• **Instructions for the task**: Copy all lines containing the string "hTle" from the records below.

(Dataset entries)
+ + + + + + +
/-- **OBSERVATION (ii): `K_ε(U, ·) ≥ δ · ((⊗ chartKickR (nε₁/3)) · U)` WITH ONE `δ > 0` FOR EVERY `ε ∈ [ε₁, ε₂]` AND
EVERY `U`.**  Setting of `sunLeapfrogHMCN_minorised_walk` with a FAMILY of increments `g_ε` (each measurable)
bounded by `b ≥ 0` per link and `K_g`-Lipschitz (`K_g ≥ 0`) in the matrix sup norm UNIFORMLY on `[ε₁, ε₂]`,
`0 < ε₁ ≤ ε₂`, and the short-trajectory thresholds at `ε₂`: `nε₂, (2n+1)b, K_g ε₂ n² ≤ s(ι)`. -/
theorem sunLeapfrogHMCN_minorised_walk_uniform
    (hsurj : ∀ X : Matrix n n ℂ, Xᴴ = -X → X.trace = 0 → X ∈ LinearMap.range ι)
    {ε₁ ε₂ : ℝ} (hε₁ : 0 < ε₁) (h12 : ε₁ ≤ ε₂) {N : ℕ} (hN : 1 ≤ N) (hT : Measurable T) (hT0 : ∀ p, 0 ≤ T p)
    (hTle : ∀ (R : ℝ) (p : L → E), (∀ l, ‖p l‖ ≤ R) → T p ≤ τ R) (hZ : sunMomentumWeight (L := L) μ T univ ≠ ⊤)
    (hg : ∀ ε, Measurable (g ε)) {b Kg : ℝ} (hb0 : 0 ≤ b) (hb : ∀ ε ∈ Icc ε₁ ε₂, ∀ u l, ‖g ε u l‖ ≤ b)
    (hK0 : 0 ≤ Kg) (hK : ∀ ε ∈ Icc ε₁ ε₂, ∀ U U', ‖g ε U - g ε U'‖ ≤ Kg * ‖coeConfig U - coeConfig U'‖)
    {S : (L → Matrix.specialUnitaryGroup n ℂ) → ℝ} (hS : Measurable S) {s : ℝ} (hs : ∀ u, |S u| ≤ s)
    (h1 : N * ε₂ ≤ sunShortTrajThreshold ι hinj) (h2 : (2 * N + 1) * b ≤ sunShortTrajThreshold ι hinj)
    (h3 : Kg * ε₂ * (N : ℝ) ^ 2 ≤ sunShortTrajThreshold ι hinj) :
    ∃ δ : ℝ≥0∞, 0 < δ ∧ ∀ ε ∈ Icc ε₁ ε₂, ∀ u,
      δ • mulWalk (Measure.pi fun _ : L => chartKickR ι hι μ (N * ε₁ / 3)) u ≤
        sunLeapfrogHMCN ι hι ε μ T (hg ε) S N u := by
  classical
  have hρ := sunExpRadius_spec (n := n) ι hinj
  have hρL := sunLogRadius_spec (n := n) ι hinj
  have hdefL := linkExp_defect_of_matrix (L := L) (sunExpDefect_pos ι hinj).le hρ.2
  have hlogL := linkLog_defect_of_matrix (L := L) (sunLogDefect_pos ι hinj).le hρL.2.1
  -- the Lipschitz image constant of `μ^{⊗links}` (free of `ε`), made positive
  obtain ⟨A, hA⟩ := exists_addHaar_image_le_of_lipschitzOnWith (Measure.pi fun _ : L => μ)
  have hA' : ∀ (K' : ℝ≥0) (f : (L → E) → L → E) (s' : Set (L → E)), LipschitzOnWith K' f s' →
      Measure.pi (fun _ : L => μ) (f '' s') ≤ (((A + 1) * K' : ℝ≥0) : ℝ≥0∞) ^ Module.finrank ℝ (L → E) *
        Measure.pi (fun _ : L => μ) s' := fun K' f s' hf =>
    (hA K' f s' hf).trans (by gcongr; exact le_self_add)
  -- constants, all free of `ε`
  set cbox : ℝ≥0∞ := (sunMomentumWeight (L := L) μ T univ)⁻¹ * ENNReal.ofReal (Real.exp (-τ 2)) with hcbox
  set B : ℝ := 2 * s + τ (1 + 2 * ((N : ℝ) + 1) * b) with hB
  set cpos : ℝ≥0∞ := (((((A + 1) * Real.toNNReal (N * ε₂ + N * ε₂ / 3) : ℝ≥0) : ℝ≥0∞) ^ Module.finrank ℝ (L → E))⁻¹ *
      μ (ball (0 : E) (N * ε₁ / 3)) ^ Fintype.card L) with hcpos
  set cL : ℝ≥0∞ := ((μ (ball (0 : E) (N * ε₂ / 3)))⁻¹ * μ (ball (0 : E) (N * ε₁ / 3))) ^ Fintype.card L with hcL
  have hH : Measurable fun z : (L → Matrix.specialUnitaryGroup n ℂ) × (L → E) => S z.1 + T z.2 :=
    (hS.comp measurable_fst).add (hT.comp measurable_snd)
  have hs0 : 0 ≤ s := (abs_nonneg _).trans (hs fun _ => 1)
  have hτ0 : 0 ≤ τ (1 + 2 * ((N : ℝ) + 1) * b) :=
    (hT0 0).trans (hTle _ 0 fun l => by simp only [Pi.zero_apply, norm_zero]; positivity)
  have hB0 : 0 ≤ B := by positivity
  have hcbox0 : cbox ≠ 0 := mul_ne_zero (ENNReal.inv_ne_zero.2 hZ) (ENNReal.ofReal_pos.2 (Real.exp_pos _)).ne'
  have hN0 : (0 : ℝ) < N := Nat.cast_pos.2 hN
  have hε₂ : 0 < ε₂ := hε₁.trans_le h12
  have hr₁ : 0 < (N : ℝ) * ε₁ / 3 := by positivity
  have hr₂ : 0 < (N : ℝ) * ε₂ / 3 := by positivity
  have hcpos0 : cpos ≠ 0 := mul_ne_zero (ENNReal.inv_ne_zero.2 (ENNReal.pow_ne_top ENNReal.coe_ne_top))
    (pow_ne_zero _ (measure_ball_pos μ _ hr₁).ne')
  have hcL0 : cL ≠ 0 :=
    pow_ne_zero _ (mul_ne_zero (ENNReal.inv_ne_zero.2 measure_ball_lt_top.ne) (measure_ball_pos μ _ hr₁).ne')
  refine ⟨ENNReal.ofReal (Real.exp (-B)) * (cbox * cpos) * cL, ?_, fun ε hε u => ?_⟩
  · exact pos_iff_ne_zero.2 (mul_ne_zero (mul_ne_zero (ENNReal.ofReal_pos.2 (Real.exp_pos _)).ne'
      (mul_ne_zero hcbox0 hcpos0)) hcL0)
  -- the step `ε ∈ [ε₁, ε₂]`: thresholds and the standing hypotheses at base `u`
  have hε0 : 0 < ε := hε₁.trans_le hε.1
  have hr : 0 < (N : ℝ) * ε / 3 := by positivity
  have h1ε : N * ε ≤ sunShortTrajThreshold ι hinj := (mul_le_mul_of_nonneg_left hε.2 hN0.le).trans h1
  have h3ε : Kg * ε * (N : ℝ) ^ 2 ≤ sunShortTrajThreshold ι hinj :=
    (mul_le_mul_of_nonneg_right (mul_le_mul_of_nonneg_left hε.2 hK0) (sq_nonneg _)).trans h3
  obtain ⟨hT1, hT2a, hT2b, hT3, hT4⟩ := sunShortTraj_package ι hinj (L := L) hN hε0 hb0 hK0 h1ε h2 h3ε
  have hPLF := plfBounds_sun ι hι (u := u) (g := g ε) hb0 (hb ε hε) hK0 (hK ε hε) hρ.1 (sunExpDefect_pos ι hinj)
    (sunExpDefect_le_one ι hinj) hdefL
  have hΦ : Measurable fun p : L → E => (sunLeapfrogProposalN ι hι ε (g ε) N (u, p)).1 :=
    measurable_fst.comp ((measurable_sunLeapfrogProposalN ι hι ε N (hg ε)).comp measurable_prodMk_left)
  -- gen-18's minorant at THIS `ε`, with its `ε`-dependent constant written out
  set cposε : ℝ≥0∞ := (((((A + 1) * Real.toNNReal (N * ε + N * ε / 3) : ℝ≥0) : ℝ≥0∞) ^ Module.finrank ℝ (L → E))⁻¹ *
      μ (ball (0 : E) (N * ε / 3)) ^ Fintype.card L) with hcposε
  have key : (ENNReal.ofReal (Real.exp (-B)) * (cbox * cposε)) •
      mulWalk (Measure.pi fun _ : L => chartKickR ι hι μ (N * ε / 3)) u ≤ sunLeapfrogHMCN ι hι ε μ T (hg ε) S N u := by
    refine refreshUpdate_involMH_minorised_at (measurable_sunLeapfrogProposalN ι hι ε N (hg ε)) hH (sunMomentumLaw μ T)
      (ρ := cbox • (Measure.pi fun _ : L => μ).restrict (closedBall (0 : L → E) 1)) ?_ u ?_ ?_
    · exact (measure_smul_le_smul_of_le (Measure.restrict_mono closedBall_subset_sunMomBox le_rfl) cbox).trans
        (smul_restrict_sunMomBox_le_sunMomentumLaw μ T τ hTle 2)
    · exact Measure.ae_smul_measure ((ae_restrict_iff' measurableSet_closedBall).2
        (Filter.Eventually.of_forall fun p hp => le_involAcceptE_of_le hB0
          (sunLeapfrogN_energy_window ι hι hPLF hT0 hTle hs (mem_closedBall_zero_iff.1 hp) N))) _
    · refine Measure.le_iff.2 fun A' hA'm => ?_
      have hlaw := sunLeapfrogProposalN_position_law ι hι hinj μ hsurj hPLF hε0 hN hT1 hT2a hT2b
        (sunLogDefect_pos ι hinj).le (sunLogDefect_le_one ι hinj) hlogL hρL.2.2 hT3 hT4 (A := A + 1) (by simp) hA' hA'm
      rw [Measure.smul_apply, smul_eq_mul, Measure.map_apply hΦ hA'm, Measure.smul_apply, smul_eq_mul,
        Measure.restrict_apply (hΦ hA'm), mul_assoc]
      exact mul_le_mul' le_rfl hlaw
  -- `cpos ≤ cposε` on `[ε₁, ε₂]`
  have hcp : cpos ≤ cposε := by
    refine mul_le_mul' (ENNReal.inv_le_inv.2 ?_) ?_
    · have hle : Real.toNNReal (N * ε + N * ε / 3) ≤ Real.toNNReal (N * ε₂ + N * ε₂ / 3) :=
        Real.toNNReal_le_toNNReal (by nlinarith [hε.2, hN0])
      gcongr
    · exact pow_le_pow_left' (measure_mono (ball_subset_ball (by nlinarith [hε.1, hN0]))) _
  -- assemble: `δ • W u ≤ δ(ε)·((⊗ chartKickR (nε/3))·u) ≤ K_ε u`
  calc (ENNReal.ofReal (Real.exp (-B)) * (cbox * cpos) * cL) •
          mulWalk (Measure.pi fun _ : L => chartKickR ι hι μ (N * ε₁ / 3)) u
      = (ENNReal.ofReal (Real.exp (-B)) * (cbox * cpos)) •
          (cL • mulWalk (Measure.pi fun _ : L => chartKickR ι hι μ (N * ε₁ / 3)) u) := by rw [smul_smul]
    _ ≤ (ENNReal.ofReal (Real.exp (-B)) * (cbox * cpos)) •
          mulWalk (Measure.pi fun _ : L => chartKickR ι hι μ (N * ε / 3)) u :=
        measure_smul_le_smul_of_le (smul_mulWalk_pi_chartKickR_le ι hι μ hr₁ (by nlinarith [hε.1, hN0])
          (by nlinarith [hε.2, hN0]) u) _
    _ ≤ (ENNReal.ofReal (Real.exp (-B)) * (cbox * cposε)) •
          mulWalk (Measure.pi fun _ : L => chartKickR ι hι μ (N * ε / 3)) u := by
        refine Measure.le_iff'.2 fun A' => ?_
        simp only [Measure.smul_apply, smul_eq_mul]
        exact mul_le_mul' (mul_le_mul' le_rfl (mul_le_mul' le_rfl hcp)) le_rfl
    _ ≤ _ := key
+ + + + + + +
• **Answer to this task**:
    (hTle : ∀ (R : ℝ) (p : L → E), (∀ l, ‖p l‖ ≤ R) → T p ≤ τ R) (hZ : sunMomentumWeight (L := L) μ T univ ≠ ⊤)
    (hT0 0).trans (hTle _ 0 fun l => by simp only [Pi.zero_apply, norm_zero]; positivity)
        (smul_restrict_sunMomBox_le_sunMomentumLaw μ T τ hTle 2)
          (sunLeapfrogN_energy_window ι hι hPLF hT0 hTle hs (mem_closedBall_zero_iff.1 hp) N))) _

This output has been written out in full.